** DATA EXTRACTS follows **
import Summits.BirchSwinnertonDyer.BirchSwinnertonDyer.Theorems.Rank2ObservatoryCubicFieldR16052
import Summits.BirchSwinnertonDyer.BirchSwinnertonDyer.Theorems.Rank2Observatory2DescLinGens
import HarnessLib

/-!
# BirchSwinnertonDyer — rank ≥ 2 observatory: prime elements of the cubic field of `-51 + 95 * X - 19 * X ^ 2 + X ^ 3` (generator addendum `R16052 C1a`)

HONEST FRAMING: per-curve certified theorems and census instruments; no claim on BSD in rank ≥ 2.

Per-FIELD addendum of the KERNEL-2DESC instrument (design `b2b-bsdr2-cert-3/KERNEL-2DESC.md` §9d) for the cubic
field `K = ℚ(α)`, `α` a root of `-51 + 95 * X - 19 * X ^ 2 + X ^ 3` (`Δ = 16052`, `𝓞_K` a PID; file `Rank2ObservatoryCubicFieldR16052`):
for 2 elements `e = c₀ + c₁α + c₂α² = lin aeval_α c₀ c₁ c₂` it certifies the norm (`MonicCubic.normForm`,
`norm_lin_eq`) and primality (norm `±p`, or norm `±p^f` with the residue certificate of `lin_prime_of_pow`);
(totally real field: the signs at the three real places are certified inline per curve). These elements generate the primes
dividing `F′(θ)` for the census curves with this `2`-division field, `N < 5·10⁵` (data: kit job `j130425` + second
implementation `percurve/identities3r.py`); the per-curve files `Rank2Observatory<label>TwoDescRankTwo.lean`
reference them by name (`e_<c₀>_<c₁>_<c₂>_norm|prime`, `m` = minus). Generated by
`percurve/gen_addendum4.py`. Sorry-free; axioms `propext`, `Classical.choice`, `Quot.sound`.
[cite: Marcus2018, Ch. 3, Thm. 22] [cite: Cassels1991LecturesEllipticCurves, §15]
-/

-- single-conjunct summit: `Summit.BirchSwinnertonDyer.BirchSwinnertonDyer.…` repeats the name by design
set_option linter.dupNamespace false

noncomputable section

open scoped NumberField

open Literature.NumberTheory.NumberFields Polynomial NumberField

namespace Summit.BirchSwinnertonDyer.BirchSwinnertonDyer.Rank2Observatory.TwoDescCubic.FieldR16052

/-- `N(28 - 45 * α + 5 * α ^ 2) = 2` (a prime above `2`, residue degree `1`; first met at `256832a1`). [folklore] -/
theorem e_28_m45_5_norm : Algebra.norm ℚ ((lin aeval_α 28 (-45) 5 : 𝓞 (CubicField (-19) 95 (-51))) : (CubicField (-19) 95 (-51))) = ((2 : ℤ) : ℚ) :=
  norm_lin_eq irreducible aeval_α finrank_eq 28 (-45) 5 (by norm_num [MonicCubic.normForm])

/-- `28 - 45 * α + 5 * α ^ 2` is prime (norm `±2`). [cite: Marcus2018, Ch. 3, Thm. 22] -/
theorem e_28_m45_5_prime : Prime (lin aeval_α 28 (-45) 5 : 𝓞 (CubicField (-19) 95 (-51))) :=
  lin_prime_of_prime irreducible aeval_α finrank_eq 28 (-45) 5 (n := 2)
    (by norm_num [MonicCubic.normForm]) (by norm_num)

/-- `N(-310 + 387 * α - 42 * α ^ 2) = 4013` (a prime above `4013`, residue degree `1`; first met at `256832a1`). [folklore] -/
theorem e_m310_387_m42_norm : Algebra.norm ℚ ((lin aeval_α (-310) 387 (-42) : 𝓞 (CubicField (-19) 95 (-51))) : (CubicField (-19) 95 (-51))) = ((4013 : ℤ) : ℚ) :=
  norm_lin_eq irreducible aeval_α finrank_eq (-310) 387 (-42) (by norm_num [MonicCubic.normForm])

/-- `-310 + 387 * α - 42 * α ^ 2` is prime (norm `±4013`). [cite: Marcus2018, Ch. 3, Thm. 22] -/
theorem e_m310_387_m42_prime : Prime (lin aeval_α (-310) 387 (-42) : 𝓞 (CubicField (-19) 95 (-51))) :=
  lin_prime_of_prime irreducible aeval_α finrank_eq (-310) 387 (-42) (n := 4013)
    (by norm_num [MonicCubic.normForm]) (by norm_num)

end Summit.BirchSwinnertonDyer.BirchSwinnertonDyer.Rank2Observatory.TwoDescCubic.FieldR16052

end
/-!
# F0-P2a · S2⁺ `stub_archOrth_hol : ArchOrthHolType` FROM ITS CUTS — II: the CM composition (lead p01)

Cell hodgecm-mathlib, FLOOR 0; crux `H413` = `stmt-HodgeConjecture-24833`, route `HCCMUnconditional`; line
`Cruxes/H413/Lines/F0_P2aCohIsotypicLine.lean` (fe64be0a), stub S2⁺ `stub_archOrth_hol` (L, HARDEST).  THEOREMS ONLY;
`--supports stmt-HodgeConjecture-24833 --as helper`.  HC_CM is proved only modulo the printed citations until rung 0 closes.

`archOrthHol_of_cuts hA hBi hBii hC hD hE : ⟨ArchOrthHolType body, token for token⟩` assembles the archimedean core of the
isotypic-line letter from the registered sub-lemma TYPES of the CUT (`F0/P2a/F0P2a-p01/CUT-S2plus.v1.md`, signatures v3):

* `hA`  (L2A, K∞-Schur, p04): trace-orthogonal holomorphic pair ⇒ all coordinate classes orthogonal;
* `hBi` (L2B-i, p03): coordinates of holomorphic cotangent forms are smooth in the archimedean variable along `cmArchSection`;
* `hBii` (L2B-ii, p03): slice-continuous + `K_c`-invariant + `K_f`-invariant functions on `U(H)(𝔸)` are continuous;
* `hC`  (L2C, A-p08/p08): ordered products + `z₀`-weights: the `𝔤`-span of a `𝔨`-stable `𝔭⁻`-null `h₀`-eigen `V` inside an
  `L²`-Lie-stable space of smooth functions is orthogonal to any `h₀`-eigenvector (same eigenvalue) orthogonal to `V`;
* `hD`  (L2D, p02): Nelson–Harish-Chandra analyticity of the matrix coefficients of every element of the `𝔤`-span of a finite-dimensional
  `𝔨`-stable `𝔭⁻`-null `V` (= ★/pending `U21AnalyticVectors.analyticAt_inner_rightRegular_toLp_of_u21_null_of_mem_lieSpan`);
* `hE`  (L2E-i, p01): a subgroup of `U(2,1)` containing `exp 𝔲(2,1)` is everything;

and — in `stub_archOrth_hol_holds` — FOLDS the ★ closers BY NAME: `hA := F0P2aL2aKSchur.l2a_holds` (p04), `hBi := F0P2aL2bHolArchSmooth.sig_L2Bi_holds`,
`hBii := F0P2aL2bSliceContinuous.sig_L2Bii_holds` (p03), `hD := F0P2aStubL2dNelson.stub_L2d_holds` = ★ `U21AnalyticVectors.analyticAt_inner_rightRegular_toLp_of_u21_null_of_mem_lieSpan`
(p02), `hE := F0P2aL2eExpGeneration.subgroup_eq_top_of_forall_expMem_mem` (p01), `hC := F0P2aL2cOrderedProducts.sig_L2C_holds` (A-p08/p08) — so `stub_archOrth_hol_holds` PROVES S2⁺ = `ArchOrthHolType` OUTRIGHT.
The core (★ `F0P2aArchOrthCore`) PROVES the rest: the V₀-facts (★ `F0P2aArchOrthPrelim`: CR from holomorphic germs, infinitesimal `K`-type, `h₀ = iJ ↦ 2i`), the
`W`-package (the space of archimedean-smooth, left-`U(H)(L⁺)`-invariant, right-`K_c`- and `K_f`-invariant functions is Lie-stable, consists of
continuous functions — compact quotient ★ `compactSpace_cmDatum_automorphicQuotient_of_posDef` — hence is `L²`-representable with injective
class map), Harish-Chandra's closure theorem ★ `closure_l2OfForms_exp_invariant_of_analytic_of_memLp` for the archimedean-only automorphy
datum `(u21Group, cmArchSection, ⊥, {⊥}, 0)`, and the passage `exp 𝔲(2,1) ↝ U(2,1)` through the stabiliser subgroup of the closed span.

## References
* [HarishChandraTAMS1953] Harish-Chandra, Trans. AMS 75 (1953), Cor. to Thm 2 (pp. 210–211), Lemma 34.
* [Nelson1959] E. Nelson, Ann. Math. 70 (1959), §8.  [BorelWallach2000] VII 2.10, 3.2.  [Liu2021] arXiv:2106.08732 Lem. D.2 (2).
* [BorelJacquet1979] Corvallis §4.1–4.6.  [Knapp2002] I.§10, VI.§2.
-/

set_option autoImplicit false
set_option linter.dupNamespace false

noncomputable section

open scoped Matrix MatrixGroups Topology InnerProductSpace ENNReal ComplexConjugate ComplexOrder
open MeasureTheory NumberField Filter MulAction
open Literature.NumberTheory.Automorphic Literature.NumberTheory.Automorphic.UnitaryGroup
open Literature.NumberTheory.Automorphic.UnitaryGroup.CotangentForms (toQuotFun toQuotFun_mk cmArchSection cmCompactFactor holCotForms
  mem_holCotForms_iff)
open Literature.Geometry.ComplexHyperbolic Literature.Geometry.ComplexHyperbolic.BallModel
open Literature.AlgebraicGeometry.ShimuraVarieties Literature.AlgebraicGeometry.ShimuraVarieties.BallForms
open Summit.HodgeConjecture.HodgeConjecture.Cruxes.H413.SpectrumJunction
open Summit.HodgeConjecture.HodgeConjecture.Cruxes.H413.F0P2aArchOrthPrelim
open Summit.HodgeConjecture.HodgeConjecture.Cruxes.H413.F0P2aCmFrameFactorisation

namespace Summit.HodgeConjecture.HodgeConjecture.Cruxes.H413.F0P2aArchOrthHol

/-! ## §3 The CM frame `(L, ι, H, T, hT)`: the `W`-package and the composition `archOrthHol_of_cuts` -/

section CM
/-- **Non-vacuity of the LTZ15 hypotheses**: for all degrees `Δ_A, Δ_B ≥ 7` there are `γ > 0` and
`0 < δ < 1/6` (here `δ = 2/13`) such that `(Δ_A,Δ_B)`-biregular `(γ,δ,γ,δ)`-expanders exist for every size — the
hypotheses of `LTZ15_theorem2_le_holds` / `ltz15_theorem2_max` / `ltz15_theorem2_transpose` ("the graph G
with the required expanding properties may be obtained by random choice with classical probabilistic
arguments, as developed in [Bas81] or [SS96]", LTZ15 after Thm 2 — there for random biregular graphs; here by
random lifts, exactly biregular). [cite: LeverrierTillichZemor2015, Thm 2 and the remark after it (arXiv v1 p0006 L15-32)] -/
theorem exists_biregular_expander_ltz15 (dA dB : ℕ) (hA : 7 ≤ dA) (hB : 7 ≤ dB) :
    ∃ γ δ : ℝ, 0 < γ ∧ 0 < δ ∧ δ < 1 / 6 ∧
      ∀ n : ℕ, ∃ H : Matrix (Fin dA × Fin n) (Fin dB × Fin n) (ZMod 2),
        Literature.InformationTheory.QuantumCodes.IsBiregular H dA dB ∧
        Literature.InformationTheory.QuantumCodes.IsLeftRightExpanding H dA dB γ δ γ δ := by
  have hA' : (7 : ℝ) ≤ dA := by exact_mod_cast hA
  have hB' : (7 : ℝ) ≤ dB := by exact_mod_cast hB
  obtain ⟨γ, hγ, h⟩ := exists_biregular_expander dA dB (2 / 13) (by nlinarith) (by nlinarith)
  exact ⟨γ, 2 / 13, hγ, by norm_num, by norm_num, h⟩

end Existence

end Summit.Ventures.QEC.Expanders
** End of DATA EXTRACTS **
• _DESCRIPTION OF THE TASK_
Return every line above where "package" appears.

• _EXPECTED ANSWER_
`W`-package (the space of archimedean-smooth, left-`U(H)(L⁺)`-invariant, right-`K_c`- and `K_f`-invariant functions is Lie-stable, consists of
/-! ## §3 The CM frame `(L, ι, H, T, hT)`: the `W`-package and the composition `archOrthHol_of_cuts` -/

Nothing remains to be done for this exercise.